O desgaste de Flávio Bolsonaro refletiu-se na intenção de voto. Entre os eleitores pendulares, Lula subiu de 35% para 42% nas intenções de voto espontâneo, enquanto Flávio caiu de 38% para 31%. No cenário estimulado, Lula aparece com 45% contra 37% de Flávio, com 18% de indecisos ou votos em outros candidatos.

A pesquisa também mostrou que 70% dos eleitores pendulares consideram importante que o próximo presidente defenda os interesses nacionais acima de alinhamentos internacionais. "O dossiê foi percebido como uma tentativa de agradar Trump em vez de proteger a economia brasileira", explicou Mendes.

Impacto nas redes sociais e entre aliados

Nas redes sociais, a hashtag #DossieDaSubserviência ficou entre os trending topics do X (antigo Twitter) por mais de 12 horas.
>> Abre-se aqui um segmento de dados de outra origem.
import Summits.RiemannHypothesis.RiemannHypothesis.Theorems.SoloBlindArcLeakage

/-!
# SoloBlind artefact 10b — the sharp constant: Lemma G of the report

Soloist `solo-RiemannHypothesis-blind`, session 12 (paper/window-height.md §9.2, Lemma G; claim C41).
Refines `SoloBlindArcLeakage` (artefact 10) by keeping the factor `∏_{j ≠ k} |k − j| = k!(n−k)!`
in the Lagrange basis bound (`|ℓ_k| ≤ (π/h)^n 2^n / n!` instead of `(π/h)^n`) and using
`n^n / n! ≤ e^n`:

* `soloBlind_arc_leakage_sharp` : for `deg p ≤ n`, `0 < L ≤ 2π`,
  `(L / (4π (Λ² (n+1)²))) ∫_0^{2π} ‖p(e^{iθ})‖² ≤ ∫_{φ₀}^{φ₀+L} ‖p(e^{iθ})‖²`, `Λ = (4πe/L)^n`;
* `soloBlind_dpss_leakage_floor_sharp` (LEMMA G): for `N ≥ 1`, `0 < W < 1/2`, `deg p < N`,
  `((1−2W)/(2N²))·((1−2W)/(2e))^{2(N−1)} ∫_0^{2π} ‖p‖² ≤ ∫_{2πW}^{2π(1−W)} ‖p‖²`, i.e.
  `1 − λ₀(N, W) ≥ ((1−2W)/(2N²))·((1−2W)/(2e))^{2(N−1)}` for Slepian's `N × N` prolate matrix.

As for artefact 10: a case of the Turán–Nazarov inequality with explicit constants; not a statement
about ζ; it is the one quantitative input of the report's Theorem D6.
-/

open Complex Polynomial Real MeasureTheory intervalIntegral Finset

namespace Summit.RiemannHypothesis.RiemannHypothesis.Theorems

/-- `∏_{j ≤ n, j ≠ k} |k − j| = k! (n − k)!` for `k ≤ n`. -/
theorem soloBlind_prod_abs_sub (n k : ℕ) (hk : k ≤ n) :
    ∏ j ∈ (range (n + 1)).erase k, |(k : ℝ) - j| = ((k.factorial * (n - k).factorial : ℕ) : ℝ) := by
  have hsplit : (range (n + 1)).erase k = range k ∪ Ico (k + 1) (n + 1) := by
    ext j; simp only [mem_erase, mem_range, mem_union, mem_Ico]; omega
  have hdisj : Disjoint (range k) (Ico (k + 1) (n + 1)) := by
    rw [Finset.disjoint_left]
    intro j hj hj'
    rw [mem_range] at hj; rw [mem_Ico] at hj'; omega
  rw [hsplit, prod_union hdisj]
  have hl : ∏ j ∈ range k, |(k : ℝ) - j| = (k.factorial : ℝ) := by
    rw [← Nat.descFactorial_self k, Nat.descFactorial_eq_prod_range, Nat.cast_prod]
    refine prod_congr rfl fun j hj => ?_
    rw [mem_range] at hj
    have hjk : (j : ℝ) ≤ k := by exact_mod_cast hj.le
    rw [Nat.cast_sub hj.le, abs_of_nonneg (by linarith)]
  have hr : ∏ j ∈ Ico (k + 1) (n + 1), |(k : ℝ) - j| = ((n - k).factorial : ℝ) := by
    rw [prod_Ico_eq_prod_range, show n + 1 - (k + 1) = n - k by omega,
      ← Finset.prod_range_add_one_eq_factorial, Nat.cast_prod]
    refine prod_congr rfl fun i _ => ?_
    have hi : (0 : ℝ) ≤ i := Nat.cast_nonneg i
    push_cast
    rw [abs_of_nonpos (by linarith)]
    ring
  rw [hl, hr]; push_cast; ring

/-- Sharper basis bound: `‖ℓ_k(z)‖ ≤ (π/h)^n · 2^n / n!` on the closed unit disc. -/
theorem soloBlind_basis_bound_sharp (φ h : ℝ) (hh : 0 ≤ h) (n : ℕ) (hn : (n : ℝ) * h ≤ π)
    (hpos : 1 ≤ n → 0 < h)
    (v : ℕ → ℂ) (hv : ∀ j, v j = cexp (I * ((φ + j * h : ℝ) : ℂ)))
    (k : ℕ) (hk : k ∈ range (n + 1)) (z : ℂ) (hz : ‖z‖ ≤ 1) :
    ‖eval z (Lagrange.basis (range (n + 1)) v k)‖ ≤ (π / h) ^ n * 2 ^ n / n.factorial := by
  rw [Lagrange.basis, eval_prod, norm_prod]
  have hkn : k ≤ n := by rw [mem_range] at hk; omega
  have hcard : ((range (n + 1)).erase k).card = n := by
    rw [card_erase_of_mem hk, card_range]; simp
  have hfac : ∀ j ∈ (range (n + 1)).erase k,
      ‖eval z (Lagrange.basisDivisor (v k) (v j))‖ ≤ (π / h) / |(k : ℝ) - j| := by
    intro j hj
    rw [mem_erase, mem_range] at hj
    obtain ⟨hjk, hjn⟩ := hj
    have hjn' : j ≤ n := by omega
    have hn1 : 1 ≤ n := by omega
    have hh' : 0 < h := hpos hn1
    have hkj : 0 < |(k : ℝ) - j| := by
      rw [abs_pos, sub_ne_zero]; exact_mod_cast (Ne.symm hjk)
    rw [soloBlind_norm_eval_basisDivisor]
    have hnum : ‖z - v j‖ ≤ 2 := by
      calc ‖z - v j‖ ≤ ‖z‖ + ‖v j‖ := norm_sub_le _ _
        _ ≤ 1 + 1 := by rw [hv j, Complex.norm_exp_I_mul_ofReal]; linarith
        _ = 2 := by norm_num
    have hden := soloBlind_node_chord φ h hh n hn v hv j k hjn' hkn
    have hden_pos : 0 < 2 / π * (|(k : ℝ) - j| * h) := by positivity
    calc ‖z - v j‖ / ‖v k - v j‖ ≤ 2 / (2 / π * (|(k : ℝ) - j| * h)) :=
          div_le_div₀ (by norm_num) hnum hden_pos hden
      _ = (π / h) / |(k : ℝ) - j| := by field_simp
  have hchoose := Nat.choose_mul_factorial_mul_factorial hkn
  have h2 : (n.factorial : ℝ) ≤ 2 ^ n * ((k.factorial * (n - k).factorial : ℕ) : ℝ) := by
    have hc : (n.choose k : ℝ) ≤ 2 ^ n := by exact_mod_cast Nat.choose_le_two_pow n k
    have hnn : (0 : ℝ) ≤ ((k.factorial * (n - k).factorial : ℕ) : ℝ) := by positivity
    calc (n.factorial : ℝ) = (n.choose k : ℝ) * ((k.factorial * (n - k).factorial : ℕ) : ℝ) := by
          rw [← hchoose]; push_cast; ring
      _ ≤ 2 ^ n * ((k.factorial * (n - k).factorial : ℕ) : ℝ) := mul_le_mul_of_nonneg_right hc hnn
  have hkpos : (0 : ℝ) < ((k.factorial * (n - k).factorial : ℕ) : ℝ) := by positivity
  have hnpos : (0 : ℝ) < (n.factorial : ℝ) := by positivity
  have hΛ : 0 ≤ (π / h) ^ n := by positivity
  calc ∏ j ∈ (range (n + 1)).erase k, ‖eval z (Lagrange.basisDivisor (v k) (v j))‖
      ≤ ∏ j ∈ (range (n + 1)).erase k, ((π / h) / |(k : ℝ) - j|) :=
        prod_le_prod (fun j _ => norm_nonneg _) hfac
    _ = (π / h) ^ n / ∏ j ∈ (range (n + 1)).erase k, |(k : ℝ) - j| := by
        rw [prod_div_distrib, prod_const, hcard]
    _ = (π / h) ^ n / ((k.factorial * (n - k).factorial : ℕ) : ℝ) := by rw [soloBlind_prod_abs_sub n k hkn]
    _ ≤ (π / h) ^ n * 2 ^ n / n.factorial := by
        rw [div_le_div_iff₀ hkpos hnpos]
        calc (π / h) ^ n * (n.factorial : ℝ) ≤ (π / h) ^ n * (2 ^ n * ((k.factorial * (n - k).factorial : ℕ) : ℝ)) :=
              mul_le_mul_of_nonneg_left h2 hΛ
          _ = (π / h) ^ n * 2 ^ n * ((k.factorial * (n - k).factorial : ℕ) : ℝ) := by ring

/-- Sharper interpolation bound: `‖p z‖ ≤ ((π/h)^n 2^n/n!) ∑_k ‖p(v_k)‖`. -/
theorem soloBlind_interp_bound_sharp (φ h : ℝ) (hh : 0 ≤ h) (n : ℕ) (hn : (n : ℝ) * h ≤ π)
    (hpos : 1 ≤ n → 0 < h)
    (v : ℕ → ℂ) (hv : ∀ j, v j = cexp (I * ((φ + j * h : ℝ) : ℂ)))
    (p : ℂ[X]) (hp : p.degree < ((n + 1 : ℕ) : WithBot ℕ)) (z : ℂ) (hz : ‖z‖ ≤ 1) :
    ‖p.eval z‖ ≤ ((π / h) ^ n * 2 ^ n / n.factorial) * ∑ k ∈ range (n + 1), ‖p.eval (v k)‖ := by
  have hinj : Set.InjOn v (range (n + 1)) := by
    intro j hj k hk hjk
    by_contra hne
    simp only [coe_range, Set.mem_Iio] at hj hk
    have h1 := soloBlind_node_chord φ h hh n hn v hv j k (by omega) (by omega)
    rw [hjk, sub_self, norm_zero] at h1
    have hn1 : 1 ≤ n := by omega
    have hkj : 0 < |(k : ℝ) - j| := by
      rw [abs_pos, sub_ne_zero]
      exact_mod_cast (Ne.symm hne)
    have : 0 < 2 / π * (|(k : ℝ) - j| * h) := by
      have := hpos hn1
      positivity
    linarith
  have hdeg : p.degree < ((range (n + 1)).card : WithBot ℕ) := by rw [card_range]; exact hp
  have heq := Lagrange.eq_interpolate hinj hdeg
  calc ‖p.eval z‖
      = ‖eval z (Lagrange.interpolate (range (n + 1)) v fun i => p.eval (v i))‖ := by rw [← heq]
    _ = ‖∑ k ∈ range (n + 1), p.eval (v k) * eval z (Lagrange.basis (range (n + 1)) v k)‖ := by
        rw [Lagrange.interpolate_apply, eval_finsetSum]
        simp only [eval_mul, eval_C]
    _ ≤ ∑ k ∈ range (n + 1), ‖p.eval (v k) * eval z (Lagrange.basis (range (n + 1)) v k)‖ :=
        norm_sum_le _ _
    _ ≤ ∑ k ∈ range (n + 1), ‖p.eval (v k)‖ * ((π / h) ^ n * 2 ^ n / n.factorial) := by
        apply sum_le_sum
        intro k hk
        rw [norm_mul]
        exact mul_le_mul_of_nonneg_left
          (soloBlind_basis_bound_sharp φ h hh n hn hpos v hv k hk z hz) (norm_nonneg _)
    _ = ((π / h) ^ n * 2 ^ n / n.factorial) * ∑ k ∈ range (n + 1), ‖p.eval (v k)‖ := by
        rw [← sum_mul, mul_comm]

/-- `n^n / n! ≤ e^n`, hence `(π/(L/(2n)))^n 2^n / n! ≤ (4πe/L)^n` for `L > 0`. -/
theorem soloBlind_const_le_exp (n : ℕ) (L : ℝ) (hL : 0 < L) :
    (π / (L / (2 * n))) ^ n * 2 ^ n / n.factorial ≤ (4 * π * Real.exp 1 / L) ^ n := by
  have h1 : ((n : ℝ)) ^ n / n.factorial ≤ Real.exp n := by
    simpa using Real.pow_div_factorial_le_exp (x := (n : ℝ)) (by positivity) n
  have h2 : Real.exp (n : ℝ) = Real.exp 1 ^ n := by
    rw [← Real.exp_nat_mul]; simp
  have hq : π / (L / (2 * n)) = 2 * π * n / L := by
    rw [div_div_eq_mul_div]; ring
  rw [hq]
  have hnn : (0 : ℝ) ≤ (4 * π / L) ^ n := by positivity
  calc (2 * π * n / L) ^ n * 2 ^ n / n.factorial = (4 * π / L) ^ n * ((n : ℝ) ^ n / n.factorial) := by
        rw [show (2 * π * (n : ℝ) / L) = (4 * π / L) * n / 2 by ring]
        rw [div_pow, mul_pow]
        field_simp
    _ ≤ (4 * π / L) ^ n * Real.exp 1 ^ n := by
        rw [← h2]; exact mul_le_mul_of_nonneg_left h1 hnn
    _ = (4 * π * Real.exp 1 / L) ^ n := by rw [← mul_pow]; ring

/-- **Leakage inequality, sharp constant.** For `deg p ≤ n`, `0 < L ≤ 2π`, `Λ = (4πe/L)^n`:
`(L / (4π (Λ² (n+1)²))) ∫_0^{2π} ‖p(e^{iθ})‖² dθ ≤ ∫_{φ₀}^{φ₀+L} ‖p(e^{iθ})‖² dθ`. -/
theorem soloBlind_arc_leakage_sharp (p : ℂ[X]) (n : ℕ) (hp : p.degree < ((n + 1 : ℕ) : WithBot ℕ))
    (φ₀ L : ℝ) (hL : 0 < L) (hL' : L ≤ 2 * π) :
    L / (4 * π * (((4 * π * Real.exp 1 / L) ^ n) ^ 2 * ((n : ℝ) + 1) ^ 2)) *
        ∫ θ in (0 : ℝ)..(2 * π), ‖p.eval (cexp (I * θ))‖ ^ 2
      ≤ ∫ θ in φ₀..(φ₀ + L), ‖p.eval (cexp (I * θ))‖ ^ 2 := by
  set Λ := (4 * π * Real.exp 1 / L) ^ n with hΛ
  have hΛpos : 0 < Λ := by positivity
  have hh : 0 ≤ L / (2 * n) := by positivity
  have hnπ : (n : ℝ) * (L / (2 * n)) ≤ π := by
    rcases Nat.eq_zero_or_pos n with hn0 | hnpos
    · simp [hn0]; positivity
    · have hn' : (n : ℝ) ≠ 0 := by positivity
      have : (n : ℝ) * (L / (2 * n)) = L / 2 := by field_simp
      rw [this]; linarith
  have hpos : 1 ≤ n → 0 < L / (2 * n) := by
    intro hn1
    have : (0 : ℝ) < n := by exact_mod_cast hn1
    positivity
  have hΛ' : (π / (L / (2 * n))) ^ n * 2 ^ n / n.factorial ≤ Λ := soloBlind_const_le_exp n L hL
  have hΛ'nn : 0 ≤ (π / (L / (2 * n))) ^ n * 2 ^ n / n.factorial := by positivity
  refine soloBlind_arc_leakage_of_sup p φ₀ L _ hL (by positivity) fun θ => ?_
  refine soloBlind_arc_sup_of_interp p n φ₀ L hL Λ _ fun t => ?_
  set v : ℕ → ℂ := fun j => cexp (I * ((φ₀ + t + j * (L / (2 * n)) : ℝ) : ℂ)) with hv
  have hz : ‖cexp (I * θ)‖ ≤ 1 := by rw [Complex.norm_exp_I_mul_ofReal]
  have hb := soloBlind_interp_bound_sharp (φ₀ + t) (L / (2 * n)) hh n hnπ hpos v (fun j => rfl)
    p hp _ hz
  have hS : 0 ≤ ∑ k ∈ range (n + 1), ‖p.eval (v k)‖ := sum_nonneg fun k _ => norm_nonneg _
  have hb' : ‖p.eval (cexp (I * θ))‖ ≤ Λ * ∑ k ∈ range (n + 1), ‖p.eval (v k)‖ :=
    hb.trans (mul_le_mul_of_nonneg_right hΛ' hS)
  have hsq : ‖p.eval (cexp (I * θ))‖ ^ 2 ≤ (Λ * ∑ k ∈ range (n + 1), ‖p.eval (v k)‖) ^ 2 :=
    pow_le_pow_left₀ (norm_nonneg _) hb' 2
  have hcs : (∑ k ∈ range (n + 1), ‖p.eval (v k)‖) ^ 2
      ≤ ((range (n + 1)).card : ℝ) * ∑ k ∈ range (n + 1), ‖p.eval (v k)‖ ^ 2 :=
    sq_sum_le_card_mul_sum_sq
  rw [card_range] at hcs
  push_cast at hcs
  calc ‖p.eval (cexp (I * θ))‖ ^ 2 ≤ (Λ * ∑ k ∈ range (n + 1), ‖p.eval (v k)‖) ^ 2 := hsq
    _ = Λ ^ 2 * (∑ k ∈ range (n + 1), ‖p.eval (v k)‖) ^ 2 := by ring
    _ ≤ Λ ^ 2 * (((n : ℝ) + 1) * ∑ k ∈ range (n + 1), ‖p.eval (v k)‖ ^ 2) :=
        mul_le_mul_of_nonneg_left hcs (by positivity)

/-- **LEMMA G (DPSS leakage floor, sharp form).** For `N ≥ 1`, `0 < W < 1/2` and every complex
polynomial `p` of degree `< N`:
`((1−2W)/(2N²))·((1−2W)/(2e))^{2(N−1)} ∫_0^{2π} ‖p(e^{iθ})‖² ≤ ∫_{2πW}^{2π(1−W)} ‖p(e^{iθ})‖²`,
i.e. `1 − λ₀(N, W) ≥ ((1−2W)/(2N²))·((1−2W)/(2e))^{2(N−1)}` for Slepian's prolate matrix. -/
theorem soloBlind_dpss_leakage_floor_sharp (N : ℕ) (hN : 1 ≤ N) (W : ℝ) (hW0 : 0 < W)
    (hW : W < 1 / 2) (p : ℂ[X]) (hp : p.degree < (N : WithBot ℕ)) :
    (1 - 2 * W) / (2 * (N : ℝ) ^ 2) * ((1 - 2 * W) / (2 * Real.exp 1)) ^ (2 * (N - 1)) *
        ∫ θ in (0 : ℝ)..(2 * π), ‖p.eval (cexp (I * θ))‖ ^ 2
      ≤ ∫ θ in (2 * π * W)..(2 * π * (1 - W)), ‖p.eval (cexp (I * θ))‖ ^ 2 := by
  obtain ⟨n, rfl⟩ : ∃ n, N = n + 1 := ⟨N - 1, by omega⟩
  have hw : 0 < 1 - 2 * W := by linarith
  have hL : 0 < 2 * π * (1 - 2 * W) := by positivity
  have hL' : 2 * π * (1 - 2 * W) ≤ 2 * π := by nlinarith [Real.pi_pos]
  have key := soloBlind_arc_leakage_sharp p n hp (2 * π * W) (2 * π * (1 - 2 * W)) hL hL'
  rw [show 2 * π * W + 2 * π * (1 - 2 * W) = 2 * π * (1 - W) by ring] at key
  refine le_trans (le_of_eq ?_) key
  congr 1
  have hπ : (π : ℝ) ≠ 0 := Real.pi_pos.ne'
  have hw' : (1 - 2 * W) ≠ 0 := hw.ne'
  have he : Real.exp 1 ≠ 0 := (Real.exp_pos 1).ne'
  simp only [Nat.cast_add, Nat.cast_one, Nat.add_sub_cancel]
  have hq : 4 * π * Real.exp 1 / (2 * π * (1 - 2 * W)) = 2 * Real.exp 1 / (1 - 2 * W) := by
    field_simp
    ring
  rw [hq, ← pow_mul, show n * 2 = 2 * n by ring, div_pow, div_pow]
  field_simp
  ring

end Summit.RiemannHypothesis.RiemannHypothesis.Theorems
Aliados de Flávio tentaram minimizar o impacto, afirmando que a iniciativa era necessária para evitar prejuízos ao agronegócio brasileiro. No entanto, a pesquisa indica que o argumento não convenceu os eleitores pendulares.

Entre os eleitores que declararam voto em Flávio em 2022, 22% disseram que o dossiê os fez repensar o apoio. Desses, 15% afirmaram que podem migrar para Lula ou anular o voto.

Contexto das tarifas e do Pix

O dossiê foi enviado em junho de 2026, em meio a negociações comerciais entre Brasil e Estados Unidos sobre tarifas impostas por Trump a produtos como aço e alumínio. Flávio Bolsonaro argumentou que a taxação prejudicava empresas brasileiras e que o Brasil poderia oferecer vantagens no sistema de pagamentos Pix como contrapartida. A proposta, no entanto, foi criticada por especialistas em comércio exterior como inadequada.

O governo brasileiro, por meio do Ministério das Relações Exteriores, afirmou não ter sido consultado sobre o envio do dossiê. A oposição classificou a ação como "diplomacia paralela" e pediu explicações ao Congresso.

Próximos passos da campanha

Flávio Bolsonaro ainda não se pronunciou oficialmente sobre a pesquisa. Sua assessoria informou que ele manterá a agenda de viagens pelo Nordeste na próxima semana, tentando reverter o desgaste. Já a campanha de Lula comemorou os números, mas evitou ataques diretos, focando em propostas de geração de emprego e renda.

O Instituto Democracia em Xeque pretende divulgar nova rodada da pesquisa em agosto, que poderá confirmar ou reverter a tendência observada.